In 1990 Keith helped his current coaching colleague John Meagher to a debut marathon time of 2 hours 16 minutes, and later to a Melbourne Marathon victory, and three titles in the World Masters Games. Their “HIT Squad” currently boasts three nationally ranked senior 1500m runners.

Colin and Keith grew up a stones throw from the legendary Arthur Lydiard and in the same neighbourhood of many of his great athletes. Keith is now a coach and chiropractor in Australia, while Colin resides in Great Britain.

Lorraine Moller

As a second generation runner trained on the Lydiard method by the likes of John Davies, Dick Quax and later by Ron Daws; Lorraine turned out a career typical of those who trained under the Arthur Lydiard method, long and versatile.

Four Olympiads and 30 years of competitive running, including a stunning bronze medal in the Barcelona Olympics, after she had been written off as too old, capped a career where she competed at the highest level on the roads, track and in cross-country.

Recently Moller wrote her autobiography, On the Wings of Mercury.
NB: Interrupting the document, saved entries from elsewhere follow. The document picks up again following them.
import Summits.QuantumAdvantage.QuantumAdvantage.Theorems.CharDialSpreadRankB
import Summits.QuantumAdvantage.QuantumAdvantage.Theorems.CharDialRankOne

/-! # CharDialSpreadRank — part 3/3 (mechanical split for landing of `CharDialSpreadRank`; content verbatim; scopes re-opened with their variables) -/

noncomputable section
open Finset

namespace Summit.QuantumAdvantage.AdviceFreeQNC0.WindowCounter
open Summit.QuantumAdvantage.AdviceFreeQNC0

section FormLine
open AffBells22
variable (p : ℕ) {n : ℕ}
variable [Fact p.Prime]

/-- **ONE-FORM DIALS OF `log₂ n`-JUNTA TABLES LOSE IN EVERY DIRECTION** (every prime `p ≥ 5`; dense directions by
`formJunta_small` + `form_reduction`, sparse ones by `form_sparse_junta_hard`). -/
theorem formDialAny_hard (hp : 5 ≤ p) {θ₀ : ℝ} (hθ₀ : θ₀ < 1)
    (h1 : ∃ n₀ : ℕ, ∀ n ≥ n₀, ∀ (c : ℕ) (y : Fin (n + 1) → (Fin n → Bool) → Bool),
      (∀ g, ∃ J : Finset (Fin n), J.card ≤ Nat.log 2 n ∧ ∀ u v : Fin n → Bool, (∀ i ∈ J, u i = v i) → y g u = y g v) →
        (#{u : Fin n → Bool | ringWinU c y u = true} : ℝ) ≤ θ₀ * 2 ^ n) :
    ∃ θ₁ : ℝ, θ₁ < 1 ∧ ∃ n₀ : ℕ, ∀ n ≥ n₀, ∀ (c : ℕ) (b : Fin n → ZMod p)
    (Y : ZMod p → Fin (n + 1) → (Fin n → Bool) → Bool), (∀ s g, ∃ J : Finset (Fin n), J.card ≤ Nat.log 2 n ∧ ∀ u v : Fin n → Bool, (∀ i ∈ J, u i = v i) → Y s g u = Y s g v) →
      (#{u : Fin n → Bool | ringWinU c (formStrat p b Y) u = true} : ℝ) ≤ θ₁ * 2 ^ n := by
  obtain ⟨θ₁, hθ₁, n₁, hn₁⟩ := form_sparse_junta_hard p
  obtain ⟨n₂, hn₂⟩ := form_reduction p (fun {n} _ y => ∀ g, ∃ J : Finset (Fin n), J.card ≤ Nat.log 2 n ∧ ∀ u v : Fin n → Bool, (∀ i ∈ J, u i = v i) → y g u = y g v) h1
    (formJunta_small p hp) hθ₀
  refine ⟨max θ₁ (θ₀ + (1 - θ₀) / 2), max_lt hθ₁ (by linarith), max n₁ n₂, fun n hn c b Y hY => ?_⟩
  have h2n : (0 : ℝ) ≤ 2 ^ n := by positivity
  by_cases hsp : 2 * (univ.filter fun i : Fin n => b i ≠ 0).card ≤ n
  · exact le_trans (hn₁ n (le_trans (le_max_left _ _) hn) c b Y hY hsp)
      (mul_le_mul_of_nonneg_right (le_max_left _ _) h2n)
  · push Not at hsp
    exact le_trans (hn₂ n (le_trans (le_max_right _ _) hn) c b Y hsp.le hY)
      (mul_le_mul_of_nonneg_right (le_max_right _ _) h2n)

/-- **`log₂ n`-junta ⊕ ONE-SPARSE-LINE form strategies lose** (every prime `p ≥ 5`, any fixed `r`): the `(r+1)`-form
dial of `log₂ n`-junta class strategies over `A₀, …, A_r` with every combination off the line of `A₀` dense. -/
theorem formLine_hard (hp : 5 ≤ p) {θ₀ : ℝ} (hθ₀ : θ₀ < 1)
    (h1 : ∃ n₀ : ℕ, ∀ n ≥ n₀, ∀ (c : ℕ) (y : Fin (n + 1) → (Fin n → Bool) → Bool),
      (∀ g, ∃ J : Finset (Fin n), J.card ≤ Nat.log 2 n ∧ ∀ u v : Fin n → Bool, (∀ i ∈ J, u i = v i) → y g u = y g v) →
        (#{u : Fin n → Bool | ringWinU c y u = true} : ℝ) ≤ θ₀ * 2 ^ n) (r : ℕ) :
    ∃ θ : ℝ, θ < 1 ∧ ∃ n₂ : ℕ, ∀ n ≥ n₂,
    ∀ (c : ℕ) (A : Fin (r + 1) → Fin n → ZMod p) (Y : (Fin (r + 1) → ZMod p) → Fin (n + 1) → (Fin n → Bool) → Bool),
      (∀ (σ : ZMod p) (τ : Fin r → ZMod p), τ ≠ 0 →
        n ≤ 2 * (univ.filter fun i : Fin n => comb p (consV p σ τ) A i ≠ 0).card) →
        (∀ s g, ∃ J : Finset (Fin n), J.card ≤ Nat.log 2 n ∧ ∀ u v : Fin n → Bool, (∀ i ∈ J, u i = v i) → Y s g u = Y s g v) →
        (#{u : Fin n → Bool | ringWinU c (formStratR p A Y) u = true} : ℝ) ≤ θ * 2 ^ n := by
  obtain ⟨θ₁, hθ₁, h1'⟩ := formDialAny_hard p hp hθ₀ h1
  exact ⟨θ₁ + (1 - θ₁) / 2, by linarith,
    form_reductionLine p (fun {n} _ y => ∀ g, ∃ J : Finset (Fin n), J.card ≤ Nat.log 2 n ∧ ∀ u v : Fin n → Bool, (∀ i ∈ J, u i = v i) → y g u = y g v) h1' (formJunta_small p hp) hθ₁ r⟩

end FormLine

end Summit.QuantumAdvantage.AdviceFreeQNC0.WindowCounter
import Mathlib
import HarnessLib
import Literature.Analysis.FluidPDE.SelfSimilar
import Literature.Analysis.FluidPDE.LocalTypeI
import Literature.Analysis.FluidPDE.VectorCalculus
import Literature.Analysis.FluidPDE.VorticityCalculus
import Literature.Analysis.FluidPDE.TaoEnstrophyLocalisation
import Literature.Analysis.FluidPDE.CurlFreeLiouville
import Literature.Analysis.FluidPDE.HarmonicLiouvilleLp
import Literature.Analysis.FluidPDE.BoundedAnnihilator
import Literature.Analysis.FluidPDE.KNSSThm52Integrand
import Literature.Analysis.FluidPDE.TypeIAncientMild
import Literature.Analysis.FluidPDE.GigaMiura2011ScaledAlignmentBlowupLimitHolds
import Literature.Analysis.UnboundedOperators.HeatKernel
import Summits.NavierStokesRegularity.NavierStokesRegularity.Theorems.LocalSineTubeDoorProfileAlignedWindowRigidityAncient
import Summits.NavierStokesRegularity.NavierStokesRegularity.Theorems.PoloidalWindowDoorPoloidalWindowRigidityWindow
import Summits.NavierStokesRegularity.NavierStokesRegularity.Theorems.PoloidalWindowDoorPoloidalWindowRigidityFlat
import Summits.NavierStokesRegularity.NavierStokesRegularity.Theorems.PoloidalWindowDoorPoloidalWindowRigidityOneSlice

/-!
# Route `PoloidalWindowDoor`, crux `PoloidalWindowRigidity` (K2, stmt-NavierStokesRegularity-19708) — two further
# SETTLED STRATA of the open residue: vorticity translation-invariant along a line, and harmonic vorticity

Cell ns-regularity-ideate, seat ns-poloidal-K2-p3 (stub-worker on K2; support theorems `--supports` the crux item,
no claim on the crux).  The open stub `stub_nonflatLiouville` / `stub_sliceSharpNonflatLiouville` of the crux is the
Type-I Liouville problem on the poloidal stratum; the settled strata so far (seat p6: vorticity aligned, poloidal in
two directions, vertically rigid, flat, axisymmetric about any axis, VELOCITY translation-invariant along a line,
scale-invariant, steady / time-periodic, irrotational) are hypotheses the residue prover may negate on every slice.
This file adds two strata, both on ONE slice and both WITHOUT the poloidal hypothesis:

* `periodic_of_curl_periodic` — the vector-calculus core: a bounded, `C²`, divergence-free field on `ℝ³` whose CURL
  is invariant under the translation by `p` is itself invariant under that translation (the difference field
  `V(· + p) − V` is bounded, curl-free and divergence-free, hence constant by the tree's div–curl Liouville theorem
  `eq_of_curl_eq_zero_of_isDivFree_of_bounded`; a bounded function with a constant increment has increment `0`);
* `eq_zero_of_curl_translate_eq_slice` / `nonflatLiouville_of_curl_translate_eq_slice` — **stratum (A)**: a profile
  of the route's Type-I class whose VORTICITY is, on ONE slice `s < 0`, invariant under the translations along some
  `e ≠ 0` vanishes identically (its velocity slice is then translation-invariant, and p6's one-slice (N₁) theorem
  `…OneSlice.eq_zero_of_translate_eq_slice` applies) — strictly weaker hypothesis than velocity invariance;
* `exists_norm_iteratedFDeriv_slice_le` — every slice of a profile of the class has bounded derivatives of every
  order (KNSS 2009 (4.10), tree `exists_norm_iteratedFDeriv_le_of_bounded_oseenMild`, after the time shift
  `t ↦ t − δ` that makes the Type-I profile a bounded Oseen-mild field);
* `curl_slice_const_of_harmonic` / `eq_zero_of_curl_harmonic_slice` / `nonflatLiouville_of_curl_harmonic_slice` —
  **stratum (B)**: if ONE vorticity slice is (vector-)harmonic, `Δ curl v(s) ≡ 0`, the profile vanishes identically
  (the slice vorticity is bounded, so each coordinate is a bounded harmonic function, constant by Liouville; a
  constant vorticity is translation-invariant, and (A) applies).  This is the inviscid-degenerate stratum
  `{Δω ≡ 0}` on which the INFINITESIMAL rigidity conjecture of the cell FAILS (nsreg-p1 R9-PREP §7.2/§7.5: the
  linear-vorticity stagnation family `U♭`, kernel datum `…LinearNonrigidity`); inside the Type-I class it is empty.

WHAT THIS IS NOT: not a claim about Navier–Stokes regularity and not the open stub — two more settled strata of the
residue of K2, for the OPEN door route PoloidalWindowDoor (bears_on LADDER-NS N0, rung N0-LocalTubeDoorPoloidal).
-/

noncomputable section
Although not yet released in North America, it is available online. The book has already reached the top sellers list in New Zealand. Moller is also the co-founder of the Arthur Lydiard Foundation and operates a online coaching service that provides the most versatility of any program on the internet, for all abilities. Running Wizard is based on the famous Arthur Lydiard method of training.

Christopher Kelsall: Keith, did you once shoot Colin? Can good Karma come from this?

Gavin Harris: I can confirm the gun story, Keith vs. Colin.

Colin Livingstone: Forget about the gun, I remember the chicken coop Pol Pot style torture chamber…and accidentally locking Michael Billings in that old 1940s refrigerator in the back of Barret’s barn.

CK: Okay what about the chainsaw story?

Keith Livingstone: Col, You DO have a chainsaw tale; when you fell off the top of that pine tree you were topping-off at Orakei-Korako Thermal Wonderland in Wairakei. I also remember you fell from the beams of the roof of the TVNZ set-design warehouse through a Maori ‘whare’ set, after trying to rescue an injured seagull.  The headline would have to have ‘Fallen Man’ in there somewhere.

The chicken coop was Col and I. About eight years later and 480 kms to the north. We dragged this perfectly good, well-framed chicken coop up from the illegal tip by the creek behind Hendon Ave on our billy-cart. We put it up on good solid stumps, and swathed it in several layers of chicken-wire.

CK: From where did you get the chicken wire?

KL: Also scrounged from the tip. This was constructed on the dark, south side of our rented house in Mt. Albert, between the hedge and the kitchen window.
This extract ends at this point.